# TASK GOAL
Could every line below be written out exactly as it appears?

# TASK DATA
+ + + + +

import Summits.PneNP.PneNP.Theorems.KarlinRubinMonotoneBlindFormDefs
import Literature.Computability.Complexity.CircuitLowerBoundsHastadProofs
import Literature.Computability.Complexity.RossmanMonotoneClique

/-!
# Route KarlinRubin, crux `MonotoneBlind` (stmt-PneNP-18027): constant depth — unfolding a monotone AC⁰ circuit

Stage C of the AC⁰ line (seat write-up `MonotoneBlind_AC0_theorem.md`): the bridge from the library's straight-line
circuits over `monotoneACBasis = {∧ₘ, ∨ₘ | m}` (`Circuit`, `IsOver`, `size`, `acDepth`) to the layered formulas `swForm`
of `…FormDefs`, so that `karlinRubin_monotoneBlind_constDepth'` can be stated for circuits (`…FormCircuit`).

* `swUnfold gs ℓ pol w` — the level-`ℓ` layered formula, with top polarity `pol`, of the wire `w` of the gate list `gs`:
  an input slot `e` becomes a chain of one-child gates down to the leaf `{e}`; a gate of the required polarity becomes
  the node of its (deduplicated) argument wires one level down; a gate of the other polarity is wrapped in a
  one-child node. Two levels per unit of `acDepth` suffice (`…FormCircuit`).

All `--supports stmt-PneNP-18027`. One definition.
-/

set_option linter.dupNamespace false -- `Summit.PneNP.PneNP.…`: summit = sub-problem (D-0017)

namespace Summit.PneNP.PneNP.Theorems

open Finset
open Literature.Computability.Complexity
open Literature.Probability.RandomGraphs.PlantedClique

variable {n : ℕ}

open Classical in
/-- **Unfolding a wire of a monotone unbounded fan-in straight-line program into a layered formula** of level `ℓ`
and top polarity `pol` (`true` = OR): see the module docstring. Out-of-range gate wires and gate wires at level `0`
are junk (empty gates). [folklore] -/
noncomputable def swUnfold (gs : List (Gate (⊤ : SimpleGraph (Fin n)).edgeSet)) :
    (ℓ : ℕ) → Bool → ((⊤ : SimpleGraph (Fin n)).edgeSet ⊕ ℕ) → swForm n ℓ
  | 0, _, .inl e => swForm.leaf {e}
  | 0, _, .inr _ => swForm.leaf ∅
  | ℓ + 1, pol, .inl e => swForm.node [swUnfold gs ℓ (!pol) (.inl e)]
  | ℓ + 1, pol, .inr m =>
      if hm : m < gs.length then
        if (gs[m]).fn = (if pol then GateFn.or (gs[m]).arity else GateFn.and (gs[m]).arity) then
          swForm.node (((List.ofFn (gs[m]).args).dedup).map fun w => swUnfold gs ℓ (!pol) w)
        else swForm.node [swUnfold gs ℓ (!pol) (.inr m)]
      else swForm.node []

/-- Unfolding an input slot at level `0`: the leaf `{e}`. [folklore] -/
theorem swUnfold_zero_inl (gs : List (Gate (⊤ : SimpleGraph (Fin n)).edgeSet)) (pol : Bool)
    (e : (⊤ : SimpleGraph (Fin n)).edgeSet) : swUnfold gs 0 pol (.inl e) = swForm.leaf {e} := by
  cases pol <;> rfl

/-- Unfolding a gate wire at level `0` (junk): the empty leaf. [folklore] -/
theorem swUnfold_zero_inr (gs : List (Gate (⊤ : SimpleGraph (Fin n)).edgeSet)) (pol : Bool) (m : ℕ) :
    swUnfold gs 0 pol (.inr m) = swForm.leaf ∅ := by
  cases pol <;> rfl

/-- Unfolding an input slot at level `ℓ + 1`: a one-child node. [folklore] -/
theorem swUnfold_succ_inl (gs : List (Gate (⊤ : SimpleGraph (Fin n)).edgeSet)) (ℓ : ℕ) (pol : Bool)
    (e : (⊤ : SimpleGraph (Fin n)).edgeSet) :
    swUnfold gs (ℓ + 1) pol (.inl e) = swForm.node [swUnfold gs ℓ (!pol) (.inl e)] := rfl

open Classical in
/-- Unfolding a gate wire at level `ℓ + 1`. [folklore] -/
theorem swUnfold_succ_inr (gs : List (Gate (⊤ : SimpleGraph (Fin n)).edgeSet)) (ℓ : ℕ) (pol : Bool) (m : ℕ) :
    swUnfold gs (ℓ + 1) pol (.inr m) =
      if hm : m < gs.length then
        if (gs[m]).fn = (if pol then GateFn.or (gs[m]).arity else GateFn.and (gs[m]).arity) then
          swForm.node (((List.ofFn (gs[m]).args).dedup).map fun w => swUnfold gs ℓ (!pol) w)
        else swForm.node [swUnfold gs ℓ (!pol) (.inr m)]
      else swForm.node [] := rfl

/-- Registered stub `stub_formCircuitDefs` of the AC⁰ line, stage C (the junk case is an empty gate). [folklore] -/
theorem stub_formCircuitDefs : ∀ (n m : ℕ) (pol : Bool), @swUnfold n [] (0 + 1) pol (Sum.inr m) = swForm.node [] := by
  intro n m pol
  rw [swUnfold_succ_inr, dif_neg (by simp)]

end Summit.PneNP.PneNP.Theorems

+ + + + +

# EXERCISE RESPONSE
import Summits.PneNP.PneNP.Theorems.KarlinRubinMonotoneBlindFormDefs
import Literature.Computability.Complexity.CircuitLowerBoundsHastadProofs
import Literature.Computability.Complexity.RossmanMonotoneClique

/-!
# Route KarlinRubin, crux `MonotoneBlind` (stmt-PneNP-18027): constant depth — unfolding a monotone AC⁰ circuit

Stage C of the AC⁰ line (seat write-up `MonotoneBlind_AC0_theorem.md`): the bridge from the library's straight-line
circuits over `monotoneACBasis = {∧ₘ, ∨ₘ | m}` (`Circuit`, `IsOver`, `size`, `acDepth`) to the layered formulas `swForm`
of `…FormDefs`, so that `karlinRubin_monotoneBlind_constDepth'` can be stated for circuits (`…FormCircuit`).

* `swUnfold gs ℓ pol w` — the level-`ℓ` layered formula, with top polarity `pol`, of the wire `w` of the gate list `gs`:
  an input slot `e` becomes a chain of one-child gates down to the leaf `{e}`; a gate of the required polarity becomes
  the node of its (deduplicated) argument wires one level down; a gate of the other polarity is wrapped in a
  one-child node. Two levels per unit of `acDepth` suffice (`…FormCircuit`).

All `--supports stmt-PneNP-18027`. One definition.
-/

set_option linter.dupNamespace false -- `Summit.PneNP.PneNP.…`: summit = sub-problem (D-0017)

namespace Summit.PneNP.PneNP.Theorems

open Finset
open Literature.Computability.Complexity
open Literature.Probability.RandomGraphs.PlantedClique

variable {n : ℕ}

open Classical in
/-- **Unfolding a wire of a monotone unbounded fan-in straight-line program into a layered formula** of level `ℓ`
and top polarity `pol` (`true` = OR): see the module docstring. Out-of-range gate wires and gate wires at level `0`
are junk (empty gates). [folklore] -/
noncomputable def swUnfold (gs : List (Gate (⊤ : SimpleGraph (Fin n)).edgeSet)) :
    (ℓ : ℕ) → Bool → ((⊤ : SimpleGraph (Fin n)).edgeSet ⊕ ℕ) → swForm n ℓ
  | 0, _, .inl e => swForm.leaf {e}
  | 0, _, .inr _ => swForm.leaf ∅
  | ℓ + 1, pol, .inl e => swForm.node [swUnfold gs ℓ (!pol) (.inl e)]
  | ℓ + 1, pol, .inr m =>
      if hm : m < gs.length then
        if (gs[m]).fn = (if pol then GateFn.or (gs[m]).arity else GateFn.and (gs[m]).arity) then
          swForm.node (((List.ofFn (gs[m]).args).dedup).map fun w => swUnfold gs ℓ (!pol) w)
        else swForm.node [swUnfold gs ℓ (!pol) (.inr m)]
      else swForm.node []

/-- Unfolding an input slot at level `0`: the leaf `{e}`. [folklore] -/
theorem swUnfold_zero_inl (gs : List (Gate (⊤ : SimpleGraph (Fin n)).edgeSet)) (pol : Bool)
    (e : (⊤ : SimpleGraph (Fin n)).edgeSet) : swUnfold gs 0 pol (.inl e) = swForm.leaf {e} := by
  cases pol <;> rfl

/-- Unfolding a gate wire at level `0` (junk): the empty leaf. [folklore] -/
theorem swUnfold_zero_inr (gs : List (Gate (⊤ : SimpleGraph (Fin n)).edgeSet)) (pol : Bool) (m : ℕ) :
    swUnfold gs 0 pol (.inr m) = swForm.leaf ∅ := by
  cases pol <;> rfl

/-- Unfolding an input slot at level `ℓ + 1`: a one-child node. [folklore] -/
theorem swUnfold_succ_inl (gs : List (Gate (⊤ : SimpleGraph (Fin n)).edgeSet)) (ℓ : ℕ) (pol : Bool)
    (e : (⊤ : SimpleGraph (Fin n)).edgeSet) :
    swUnfold gs (ℓ + 1) pol (.inl e) = swForm.node [swUnfold gs ℓ (!pol) (.inl e)] := rfl

open Classical in
/-- Unfolding a gate wire at level `ℓ + 1`. [folklore] -/
theorem swUnfold_succ_inr (gs : List (Gate (⊤ : SimpleGraph (Fin n)).edgeSet)) (ℓ : ℕ) (pol : Bool) (m : ℕ) :
    swUnfold gs (ℓ + 1) pol (.inr m) =
      if hm : m < gs.length then
        if (gs[m]).fn = (if pol then GateFn.or (gs[m]).arity else GateFn.and (gs[m]).arity) then
          swForm.node (((List.ofFn (gs[m]).args).dedup).map fun w => swUnfold gs ℓ (!pol) w)
        else swForm.node [swUnfold gs ℓ (!pol) (.inr m)]
      else swForm.node [] := rfl

/-- Registered stub `stub_formCircuitDefs` of the AC⁰ line, stage C (the junk case is an empty gate). [folklore] -/
theorem stub_formCircuitDefs : ∀ (n m : ℕ) (pol : Bool), @swUnfold n [] (0 + 1) pol (Sum.inr m) = swForm.node [] := by
  intro n m pol
  rw [swUnfold_succ_inr, dif_neg (by simp)]

end Summit.PneNP.PneNP.Theorems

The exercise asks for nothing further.